- I exported from Roller into a MovableType format.
- I used the http://code.google.com/p/google-blog-converters-appengine/ project to convert the movable type file into a file suitable for Blogger import.
- However, all the dates were broken; they all showed up with today's date. I tracked this down to the fact that the converter filter assumes the times in the archive are in 12 hour format (with am/pm at the end, and for me they were not.) So I fixed this by replacing the following line in google-blog-converters-r89/src/movabletype2blogger/mt2b.py :
return time.strptime(mt_time, "%m/%d/%Y %I:%M:%S %p")
return time.strptime(mt_time, "%m/%d/%Y %H:%M:%S")
- The biggest challenge was dealing with the images; the blog converted okay but still referenced all my image resources on blogs.sun.com. To fix this, I first uploaded all my images to picasaweb and made them world writable. Then I looked at the page in picasaweb which shows thumbnails for all the images in the album, and I saved it. This file contains image links. Unfortunately, the images all end up with many different url prefixes, so it's not as simple as just replacing the old image prefix with the new one. I wrote a short Java program to extract all the image links, and create a map from file base name to the full url.
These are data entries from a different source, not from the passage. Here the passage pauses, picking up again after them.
/-!
# Route `UnitScaleTilt`, crux «MinimiserStabilityRegPr» (stmt-QuantumFields-19200, stub EX), positivity block, pen (b1)-(iv) «TOWER-vs-CORNER TRANSPORTS» —
# FILE 2b: ★★★ THE (iv) ROW — `Σ_c ‖T^{str}_W A(c) − ℓ^d·Ad_{Φ(c)} S_{K−n}A(c)‖² ≤ 10⁹L⁴·ε₀²·ℓ^{d+2}·Σ_b‖A b‖²`, `Φ(c) = axialT W♭ (corner c) (centre c)`
# («= the (R-C) remainder of the 20520 [RP]-curved lane, typed once here; 20520 consumers cite by name»)

Cell `ym3-torus` (rung R3 — YM₃ on T³; NOT d = 4, NOT the Clay problem).  Width seat `ym-routeR-w4` g25 (pen named by w7-19200 g10 2026-08-29 21:13:16Z, ★★OWNER WORD 52; the framed row
accepted 21:23:50Z; docks on the (b) holder's assembly door ✓`Prop7SkewFrobRowAssembly.skewFrobRow_of_rows` as `hR1` after the op→Frobenius line).  THEOREMS ONLY (0 `def`, 0 `sorry`);
`--supports stmt-QuantumFields-19200 --as helper`; count-neutral.

THE POINT.  The corner tree-word tube sum `T^{str}_W A(c)` of ✓`Prop7TransverseRowOfQTwSTubeComparison` (the (T) engine's averaging functional) and the top-level pure `LINE` iterate
`S_{K−n}(c)` of ✓`Prop7TrueLinIterDefect` sum the SAME fine bonds of the double block `B^k(c₋) ∪ B^k(c₊)` (the one-stroke identity ✓`B5Eq118OneStroke.bondAvgIter_eq_blockSum`) with
DIFFERENT transports: one-shot corner combs + runs vs nested centre stairs + runs along the (0.4) tower.  In the corner axial gauge `u` both transports are `O(L²ε₀)`-close to the
references (FILE 1 ✓`Prop7TubeTransportCloseness`; FILE 2a ✓`Prop7TubeStrLineIterRefMean.lineIter_sub_refMean_le`): the corner comb IS `u` (✓`rel_corner_fibreSite`), the run is
`1800Lε₀`-close, the nested transports `10800L²ε₀`-close; framing `S` by `Φ(c) = u(centre)` aligns the anchors (WITHOUT the frame the row is false at curved members — pure-gauge
witness, this seat's bus note 21:18:47Z).  Cauchy–Schwarz over the `ℓ^{d+1}` tube terms and the exact multiplicity `Σ_cΣ_{(r,t)} = ℓ·Σ_b` give the row with `(12000L²)²ε₀² ≤ 10⁹L⁴ε₀²`.
HONEST SCOPE.  Bookkeeping + [Balaban1985Averaging] Prop. 4 ∕ [Balaban1985RegularSpaces] Lemma 1 AS LANDED in the tree; no estimate of print beyond those; `hQcmp` (the assembly, w7),
the γ-row, the 10 print rows, `hThm2S`, EX `stub_existenceMinimalOrbit` and the crux `MinimiserStabilityRegPr` are NOT proved here.
References: T. Bałaban, CMP **98** (1985) 17–51 [Balaban1985Averaging] ((8)–(11) pp.18–19, (58) p.27, Prop. 4 (134)–(135) p.38); CMP **95** (1984) 17–40 [Balaban1984PropagatorsI]
((1.18) p.20); CMP **99** (1985) 75–102 [Balaban1985RegularSpaces] (Lemma 1 (1.25) p.79); CMP **99** (1985) 389–434 [Balaban1985BackgroundPropagators] (Thm 3.11 p.416, (3.118)–(3.122)).
-/

set_option autoImplicit false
- I then wrote a simple Java program to rewrite the Blogger import file such that it replaces all urls of the form http://blogs.sun.com/... with the corresponding new Picasaweb url using the above map. I also took the image urls from the thumbnails and removed the /s128/ portion of the url, which gets you the original image rather than the thumbnail. (Also, it turns out picasaweb insists on converting all .png images and .gif images to .jpg, so the URLs have to adjusted for those cases.)
- I also did a little bit of post processing on the results; for example, I collapsed some repeated br tags that are no longer necessary, and I inserted a "This blog entry was imported and urls might be wrong"-warning at the top of each imported post.
- One final tip: I discovered that a number of my images were missing. It turns out that Picasa by defaults hides small images (of which I had many) - so these were not uploaded! There are places to both go and enable these as well as adding .gif to the list of included file extensions, so handling this is easy once you're aware of the problem.
Hopefully this helps anyone else wanting to make a similar migration. I have the Java code for the image url manipulation if anyone wants it (but it's not generic so you'll need to do a little massaging for your own needs.)